If you want to build 100 megaton plants [for removing CO2] you need the infrastructure guys that have financed everything in the world so far. And they need to see demand. We need a compliance market like the California Low Carbon Fuels Standard in the United States, that shows that this [investment] is going to get paid back.
Do you think a change in U.S. Senate control [the interview was taken before the mid-term elections on November 8th], and potentially a change in the White House, would have an impact on the trajectory of DAC businesses and their financing?
Obviously, elections have an impact but for the last five years we have seen amazing bipartisan support for almost everything. There has been 80% support for most proposals. With the Inflation Reduction Act (IRA) the U.S. has taken an approach to this market to be incentives [driven] instead of with penalties. We call it a climate package, but others call it a massive economic package. It’s in the name – Inflation Reduction Act. Credit Suisse recently published a long report on its impact.
It’s frustrating that, there are short term transient effects that can delay things with months, or even a year or two. The timing of this was very critical for us because we were getting our first plant financed. Now that the IRA has passed, it becomes much easier to finance the next ones.
The U.S. seems set to attract a huge portion of investments into carbon capture and carbon removal but Carbon Engineering is based in Canada. Is the U.S. your main focus?

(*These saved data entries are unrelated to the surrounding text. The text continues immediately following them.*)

/-- `ord₅ Δ_min(E) = 5`. [cite: SilvermanAEC2009, VII.5 Prop. 5.1(b)] -/
theorem padicValInt_five (W : WeierstrassCurve ℚ) (hW : W = ⟨0, 0, 0, -298683308, -5358002282132⟩) [W.IsElliptic] [W.IsGloballyMinimal]
    [Fact (Nat.Prime 5)] : padicValInt 5 W.minimalDiscriminantInt = 5 := by
  rw [minimalDiscriminantInt_eq (integralModelInt_eq W hW), Δ_eq]
  exact padicValInt_eq_of_dvd_of_not_dvd 5 (by decide) (by decide)

/-- The crux binder **`5 ∣ ord₅ Δ_min(E)`** (`5 = 5·1`). [cite: SilvermanAEC2009, VII.5 Prop. 5.1(b)] -/
theorem dvd_padicValInt_five (W : WeierstrassCurve ℚ) (hW : W = ⟨0, 0, 0, -298683308, -5358002282132⟩) [W.IsElliptic] [W.IsGloballyMinimal]
    [Fact (Nat.Prime 5)] : (5 : ℕ) ∣ padicValInt 5 W.minimalDiscriminantInt := by
  have h := padicValInt_five W hW
  omega

/-- `ord_{23} Δ_min(E) = 5` (the second multiplicative prime; `5 ∣ 5`: no (ram) witness). [cite: SilvermanAEC2009, VII.5 Prop. 5.1(b)] -/
theorem padicValInt_23 (W : WeierstrassCurve ℚ) (hW : W = ⟨0, 0, 0, -298683308, -5358002282132⟩) [W.IsElliptic] [W.IsGloballyMinimal] :
    padicValInt 23 W.minimalDiscriminantInt = 5 := by
  haveI : Fact (Nat.Prime 23) := ⟨by norm_num⟩
  rw [minimalDiscriminantInt_eq (integralModelInt_eq W hW), Δ_eq]
  exact padicValInt_eq_of_dvd_of_not_dvd 23 (by decide) (by decide)

/-- **`E[5]` is irreducible**: Frobenius no-root witness at the good prime `ℓ = 3` (`a₃ = 0`, `X² + 3` root-free mod `5`;
Mazur 1978 Prop. 6.3 (1)). [cite: Mazur1978, §6 Prop. 6.3 (1) (p. 153)] -/
theorem irr_five (W : WeierstrassCurve ℚ) (hW : W = ⟨0, 0, 0, -298683308, -5358002282132⟩) [W.IsElliptic] [W.IsGloballyMinimal]
    [Fact (Nat.Prime 5)] : Irr W 5 :=
  haveI : Fact (Nat.Prime 3) := ⟨by norm_num⟩
  hasIrreducibleModPGaloisRep_of_intModel_of_noroot (integralModelInt_eq W hW) 5 3
    (by decide) (by rw [Δ_eq]; decide) card_F3
    (of_decide_eq_true rfl)
import Summits.MatrixMultiplication.OmegaCensus.STPPKernelListerDataZ61
import Summits.MatrixMultiplication.OmegaCensus.STPPKernelListerSplit


/-!
# ω-census (abelian STPP census): kernel lister rows for `ℤ₆₁` (split form), file 7 of 74 (kernel computation)

HONEST FRAMING (pub-omega census; verbatim): lottery ticket; floor = certified bounds/negative ranges.
Census STRUCTURE (seat pub-omega-stpp-2 gen 29, 2026-08-29), family (b2).  One chunk of the root computation of the kernel lister at `n = 61` in SPLIT
form (`KLister.scanFirstSel2C`, `STPPKernelListerSplit.lean`): light first blocks (2 shapes), second blocks unrestricted.  Twin estimate ≈ 129692 calls ≈ 84 s of kernel
(HOME `pub-omega-stpp-2-g29/code/split_plan.py`, `klister_lean.py`).  Assembled in `STPPKernelListerCapstoneZ61.lean`.  Pure finite computation; nothing here is
progress on `ω`.
-/

namespace Summit.MatrixMultiplication.OmegaCensus.KLister

/-- First blocks of this file. [folklore] -/
def sel1Z61S7 : List Shape := [(2, 4, 4), (2, 8, 2)]


set_option maxRecDepth 32768 in
set_option maxHeartbeats 4000000 in
/-- Rows of the kernel lister at `61` (split form) for this file's selections. [folklore] -/
theorem scanSel_Z61_S7 :
    scanFirstSel2C 61 deadZ61 (fun s => sel1Z61S7.contains s) (fun _ => true) chunksZ61 = true := by
  decide +kernel

end Summit.MatrixMultiplication.OmegaCensus.KLister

From the day I joined the Carbon Engineering board I’ve made it my personal mission to make sure that our business plans are in the United States. This is going to take off in the United States. That’s crystal clear. There are other aggressive places like Europe but Canada is not one of them.
And it’s not only about having policy in place, you also have to have demand. The U.S. has the second largest demand in the world for carbon credits and our whole strategy is U.S. focused.
What are Carbon Engineering’s plans in Europe? Are there any other regions you’re interested in?
We’re very cognizant that if we are going to have a real impact on climate, we need to be worldwide. We’ve analyzed the whole world in terms of countries that have strong demand and countries that have strong supply potential. Sometimes they coincide in one country like the U.S. We have a large business development team and we have a significant team in London, focused on Europe.



I would say that Europe is the best example in the world outside the U.S. Europe has all the legislation in the books, and they’re processing through it at full speed. In terms of the next place to move, it will be the UK and Europe but we’re also active in Japan, Brazil and South Korea.
We’re also very cognizant that there are places in the world where it’s best to build our plants. We call these “supply markets,” that may or may not have a lot of demand themselves, but they could provide supply.
Is the partnership you have with Occidental in the U.S. the blueprint for these other countries and regions?
We have two separate relationships with Occidental. One is that they are our “territory partner” for the United States. They have the license to develop our plants in the United States. That is a partnership with 1PointFive that may or may be 100% Occidental in the future. And then we have a different, worldwide relationship with Occidental, the core company, to build our plants as a deployment partner.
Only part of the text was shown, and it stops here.